Kyrie shares the game ball with Iman Shumpert who had an outstanding game.  Not a Cavs-fans-said-he-had-a-great-game game, but an actual outstanding game, of which he has had few this season.  The Cavs finished a putrid 8-29 from 3 and Shumpert was responsible for five of those eight.  A few of them were no-hesitation transition triples and he just buried them.  He showed off his isolation defense prowess, forcing Russell Westbrook into a series of strongly-contested layups.  He was physical with Westbrook all night and deserves as much credit for Westbrook’s 7-26 shooting as any other explanation, including Billy Donovon’s explanation that Westbrook was just missing.

With Kevin Love missing the second half the Cavs got a boost from Richard Jefferson.  He did a nice job being an offensive opportunist and finished 4 of 5 from the field.  Kyle Korver finished 1-7 from the field and 1-6 from downtown.  He was 0-2 from 3 in the 4th quarter, putting him at 6-18 as a member of the Cavs.  Hubie Brown commented that the Cavs don’t really set down screens or send guards curling around perimeter screens to free them up for 3 pointers and that this was creating discomfort for Korver.  He’s right about that action, and we’ll see whether they re-structure some of the offense to feature this.  Ray Allen did it in Miami so it’s not like LeBron has never played with a player that thrives with these sets.  But you’d like to think that Korver could hit a few of these spotted up 3s when he’s not really being tightly defended.

Coach Lue has been getting some criticism lately for his lineups and rotations.  Thankfully he didn’t wait too long tonight to end the Felder, Frye, Korver experiment after the Thunder’s 8-0 run cut the lead to 7.  That said, my biggest frustration with with the Cavs recently is their inability to use LeBron James as a roll man in lineups where he’s playing with the second unit.  Defenders are staying home enough on the shooters and LeBron is stopping the ball and asking for screens from Felder or Liggins and it makes no sense.  Why would anyone need to worry about Kay Felder flaring out after setting a screen for LeBron?  They wouldn’t and they don’t.  And Felder isn’t exactly setting picks like Darnell “D-Block” Jackson.  Felder is passable as a ball handler and his 18-foot pull up J has to be respected.  His catch and shoot 3 does not, nor does him rolling to towards the hoop.  LeBron, on the other hand, catching a ball 13 feet from the basket with a few defenders scrambling is a great way to generate easy baskets.  The Cavs really need to work on this or if they are too stubborn, then abandon playing Felder next to LeBron.

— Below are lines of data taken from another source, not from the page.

import Literature.Computability.Cryptography.ShorTheoremAssembly
import Literature.Computability.Cryptography.ShorStepFP
import Literature.Computability.Cryptography.KitaevFamilyUniform
import Literature.Computability.Cryptography.OrderFindingPostFP
import HarnessLib

/-!
# Shor's theorem `FACT ∈ BQP`: the assembly over a classical base machine

Family `PQC`; a second assembly of the named fact `Literature.Computability.Cryptography.FACT_mem_BQP`
(Shor 1997, §5, decision form) next to `ShorTheoremAssembly.lean`. There `isQSolvable_factoring` is
obtained from the classical part `shorClassical ∈ FP^{orderBitLang}` through two infrastructure facts
of `ShorAssembly.lean`: the coin/reversible-simulation principle with *oracle gates*
(`kernelProb_ge_uniformProb_of_mem_FPRel`, Bernstein–Vazirani 1997, Thm. 8.3 relativised) and the
replacement of oracle gates by `BQP` deciders inside an *arbitrary* uniform quantum family
(`isQSolvable_of_mem_BQP_oracle`, Bennett–Bernstein–Brassard–Vazirani 1997, Thm. 4.14 / Cor. 4.15 —
which needs *tidy* subroutines, since a quantum family may interfere after its queries).

Shor's use of the order-finding subroutine is classical: the base machine is a randomised
polynomial-time oracle machine, all its registers stay computational-basis labels between queries,
and everything is measured at the end; for such a caller the output distribution of "copy the query,
run an amplified decider on the copy, continue with its answer bit" is exactly that of the classical
machine with a noisy oracle (orthogonal histories never recombine), so no uncomputation of the
subroutine's garbage is required. This file therefore isolates the single principle actually used —
**`isQSolvable_of_mem_FPRel_BQP`: search problems solved with probability `≥ 3/4` by a randomised
polynomial-time machine with an oracle in `BQP` are solvable in bounded-error quantum polynomial time
("`BPP^{BQP}` search ⊆ `FBQP`", a corollary of `BQP^{BQP} = BQP`, BBBV 1997, Cor. 4.15, with
Bernstein–Vazirani 1997, Thm. 8.3)** — proves that it follows from the two facts above
(`isQSolvable_of_mem_FPRel_BQP_of`), and re-assembles Shor's theorem from it:

* `isQSolvable_factoring_of_classicalBase : isQSolvable_of_mem_FPRel_BQP → orderBitLang ∈ BQP →
  isQSolvable_factoring` (with the now unconditional `shorClassical_mem_FPRel_holds` of `ShorStepFP.lean`
  and `Shor1997.shorClassical_success`);
* `FACT_mem_BQP_of_facts' : isQSolvable_classicalWrap → Kitaev1995_orderFindingFamily →
  orderFindingPost_mem_FP → isQSolvable_of_mem_FPRel_BQP → FACT_mem_BQP` (four named facts instead of
  seven).

## References

* C. H. Bennett, E. Bernstein, G. Brassard, U. Vazirani, *Strengths and weaknesses of quantum
  computing*, SIAM J. Comput. 26 (1997) 1510–1523, Thm. 4.14 and Cor. 4.15 (`BQP^{BQP} = BQP`).
* E. Bernstein, U. Vazirani, *Quantum complexity theory*, SIAM J. Comput. 26 (1997), Thm. 8.3
  (`BPP ⊆ BQP`) and §8.3 (oracle machines).
* P. W. Shor, SIAM J. Comput. 26 (1997) 1484–1509, §5 (pp. 13–16 of arXiv:quant-ph/9508027v2: the
  classical randomised reduction around the order-finding subroutine).
-/

noncomputable section

namespace Literature.Computability.Cryptography

open _root_.Computability Complexity QuantumComplexity

/-- **Randomised classical polynomial time with a `BQP` oracle, search form** ("`BPP^{BQP}`
search problems are in `FBQP`"; a corollary of `BQP^{BQP} = BQP`, Bennett–Bernstein–Brassard–
Vazirani 1997, Cor. 4.15, together with Bernstein–Vazirani 1997, Thm. 8.3: a randomised
polynomial-time oracle machine is a special oracle quantum machine — Hadamard coins followed by a
reversible simulation). Statement over the tree's models: if `A ∈ BQP`, `G ∈ FP^A`
(`FPRel (Oracle.ofLanguage A)`, a G01 polynomial-time oracle algorithm), `q` is a coin polynomial,
the relation `R` is closed under extension of the output string (the tree's convention: all wires
are measured, only a prefix is read), and for every input `x` the coin strings
`c ∈ {0,1}^{q(|x|)}` with `G ⟨x, c⟩ ∈ R x` have probability `≥ 3/4`, then `R` is solvable in
bounded-error quantum polynomial time (`IsQSolvable R`, success `≥ 2/3`; the slack `1/12` absorbs
the simulation of the oracle answers by amplified deciders of `A`). For a *classical* caller —
registers are basis labels between queries and everything is measured at the end — the
replacement of each query by "copy the query, run an amplified decider on the copy, keep its answer
bit" reproduces the output distribution of the classical machine with a noisy oracle, without the
tidy uncomputation that a quantum caller (Thm. 4.14) requires; `isQSolvable_of_mem_FPRel_BQP_of`
records that the statement is also a consequence of the two general facts
`kernelProb_ge_uniformProb_of_mem_FPRel` and `isQSolvable_of_mem_BQP_oracle` of `ShorAssembly.lean`.
[cite: BennettBernsteinBrassardVazirani1997, Cor. 4.15 (BQP^BQP = BQP) with Thm. 4.14; BernsteinVazirani1997SICOMP Thm. 8.3] -/
def isQSolvable_of_mem_FPRel_BQP : Prop :=
  ∀ (A : Language Bool) (G : List Bool → List Bool) (q : Polynomial ℕ) (R : List Bool → Set (List Bool)),
    (∀ x, ∀ y ∈ R x, ∀ z, y <+: z → z ∈ R x) →
    A ∈ BQP → G ∈ FPRel (Oracle.ofLanguage A) →
    (∀ x, 3 / 4 ≤ uniformProb (q.eval x.length) {c | G (boolPair x c) ∈ R x}) → IsQSolvable R

/-- A relation closed under extension contains exactly the strings with a prefix in it. [folklore] -/
theorem setOf_exists_prefix_eq {S : Set (List Bool)} (hS : ∀ y ∈ S, ∀ z, y <+: z → z ∈ S) :
    {y | ∃ s ∈ S, s <+: y} = S := by
  ext y
  exact ⟨fun ⟨s, hs, hsy⟩ => hS s hs y hsy, fun hy => ⟨y, hy, List.prefix_rfl⟩⟩

/-- **The classical-base principle follows from the two general facts** of `ShorAssembly.lean`:
simulate the oracle machine on coins with oracle gates (`kernelProb_ge_uniformProb_of_mem_FPRel`),
then replace the oracle gates by deciders of `A` with slack `1/12`
(`isQSolvable_of_mem_BQP_oracle`). [cite: BennettBernsteinBrassardVazirani1997, Cor. 4.15; BernsteinVazirani1997SICOMP Thm. 8.3] -/
theorem isQSolvable_of_mem_FPRel_BQP_of (hsub : isQSolvable_of_mem_BQP_oracle)
    (hsim : kernelProb_ge_uniformProb_of_mem_FPRel) : isQSolvable_of_mem_FPRel_BQP := by
  intro A G q R hR hA hG hprob
  obtain ⟨F, hunif, hF⟩ := hsim A G q hG
  refine hsub A R F (1 / 12) hR hA hunif (by norm_num) fun x => ?_
  have h := hF x (R x)
  rw [setOf_exists_prefix_eq (hR x)] at h
  have := hprob x
  linarith

/-- **Shor's theorem, FBQP form, over a classical base**: if the order-bit language is in `BQP`,
the prime factorisation is in `FBQP` (`isQSolvable_factoring`) — the classical part
`shorClassical ∈ FP^{orderBitLang}` (`shorClassical_mem_FPRel_holds`) succeeds with probability
`≥ 3/4` over its `64 (L+1)³` coins (`Shor1997.shorClassical_success`), and the target relation
`{y | factorisation <+: y}` is closed under extension. [cite: Shor1997SICOMP, §5 (factoring in quantum polynomial time)] -/
theorem isQSolvable_factoring_of_classicalBase (hbase : isQSolvable_of_mem_FPRel_BQP)
    (hA : orderBitLang ∈ BQP) : isQSolvable_factoring := by
  refine hbase orderBitLang Shor1997.shorClassical coinPoly _ (fun x y hy z hyz => List.IsPrefix.trans hy hyz) hA
    shorClassical_mem_FPRel_holds fun x => ?_
  have hs := Shor1997.shorClassical_success x
  rw [← coinPoly_eval] at hs
  refine hs.trans (uniformProb_mono _ fun c hc => ?_)
  simp only [Set.mem_setOf_eq, Shor1997.shorClassical_boolPair] at hc ⊢
  rw [hc]

/-- **Shor's theorem, FBQP form, from four named facts**: classical wrapping
(`isQSolvable_classicalWrap`), Kitaev's uniform family with its clean modular-exponentiation block
(`Kitaev1995_orderFindingFamily`), the polynomial-time post-processor (`orderFindingPost_mem_FP`)
— these three give `orderBitLang ∈ BQP` (`orderBitLang_mem_BQP_of`, `Shor1997_orderFinding_isQSolvable_of`,
with the discharged `ordPost_mem_FP_holds`) — and the classical-base principle
(`isQSolvable_of_mem_FPRel_BQP`). [cite: Shor1997SICOMP, §5 (Theorem on factoring)] -/
theorem isQSolvable_factoring_of_facts' (hwrap : isQSolvable_classicalWrap)
    (hfam : Kitaev1995_orderFindingFamily) (hpostOF : orderFindingPost_mem_FP)
    (hbase : isQSolvable_of_mem_FPRel_BQP) : isQSolvable_factoring :=
  isQSolvable_factoring_of_classicalBase hbase
    (orderBitLang_mem_BQP_of hwrap ordPost_mem_FP_holds (Shor1997_orderFinding_isQSolvable_of hwrap hfam hpostOF))

/-- **Shor's theorem `FACT ∈ BQP` from four named facts** (`FACT_mem_BQP_of_wrap`, `ShorFactPost`,
on top of `isQSolvable_factoring_of_facts'`). [cite: Shor1997SICOMP, §5] -/
theorem FACT_mem_BQP_of_facts' (hwrap : isQSolvable_classicalWrap)
    (hfam : Kitaev1995_orderFindingFamily) (hpostOF : orderFindingPost_mem_FP)
    (hbase : isQSolvable_of_mem_FPRel_BQP) : FACT_mem_BQP :=
  FACT_mem_BQP_of_wrap hwrap (isQSolvable_factoring_of_facts' hwrap hfam hpostOF hbase)

/-- **Shor's theorem `FACT ∈ BQP` from the two remaining infrastructure facts.** With Kitaev's family
discharged (`Kitaev1995_orderFindingFamily_holds`, `KitaevFamilyUniform.lean`) and the post-processor
polynomial time (`orderFindingPost_mem_FP_holds`, `OrderFindingPostFP.lean`), `FACT_mem_BQP` follows from
classical wrapping inside bounded-error quantum search (`isQSolvable_classicalWrap`, Bernstein–Vazirani
1997, §8) and the classical-base principle (`isQSolvable_of_mem_FPRel_BQP`, "`BPP^{BQP}` search ⊆ `FBQP`",
Bennett–Bernstein–Brassard–Vazirani 1997, Cor. 4.15): every Shor-specific part of the proof — the
reduction and its recursion, the order-finding experiment and its analysis, the modular-exponentiation
block, its uniformity, and all classical programs — is now proved in the tree. [cite: Shor1997SICOMP, §5 (Theorem on factoring)] -/
theorem FACT_mem_BQP_of_wrap_base (hwrap : isQSolvable_classicalWrap) (hbase : isQSolvable_of_mem_FPRel_BQP) :
    FACT_mem_BQP :=
  FACT_mem_BQP_of_facts' hwrap Kitaev1995_orderFindingFamily_holds orderFindingPost_mem_FP_holds hbase

/-- The same for the `FBQP` form `isQSolvable_factoring`. [cite: Shor1997SICOMP, §5 (Theorem on factoring)] -/
theorem isQSolvable_factoring_of_wrap_base (hwrap : isQSolvable_classicalWrap)
    (hbase : isQSolvable_of_mem_FPRel_BQP) : isQSolvable_factoring :=
  isQSolvable_factoring_of_facts' hwrap Kitaev1995_orderFindingFamily_holds orderFindingPost_mem_FP_holds hbase

end Literature.Computability.Cryptography

end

While Kyrie’s offensive performance was All-NBA tonight, the Cavs didn’t play a particularly impressive game and were fortunate that the Thunder were 0-15 from 3 in the first half, because a lot of those 3s was wide open.  Neither team played great team defense and were mostly focused on making life difficult for the high usage dribble penetrators.  Westbrook faltered, LeBron got tired of not getting calls in the first 3 quarters and started settling for bad jumpers, and Kyrie Irving just tortured the Thunder all night.  If we’re grading on a curve the Cavs get a B for winning, but they won this game largely because the Thunder missed so many makable shots.

Another January game, this time a W.  Let’s hope Kevin Love’s back issues are temporary.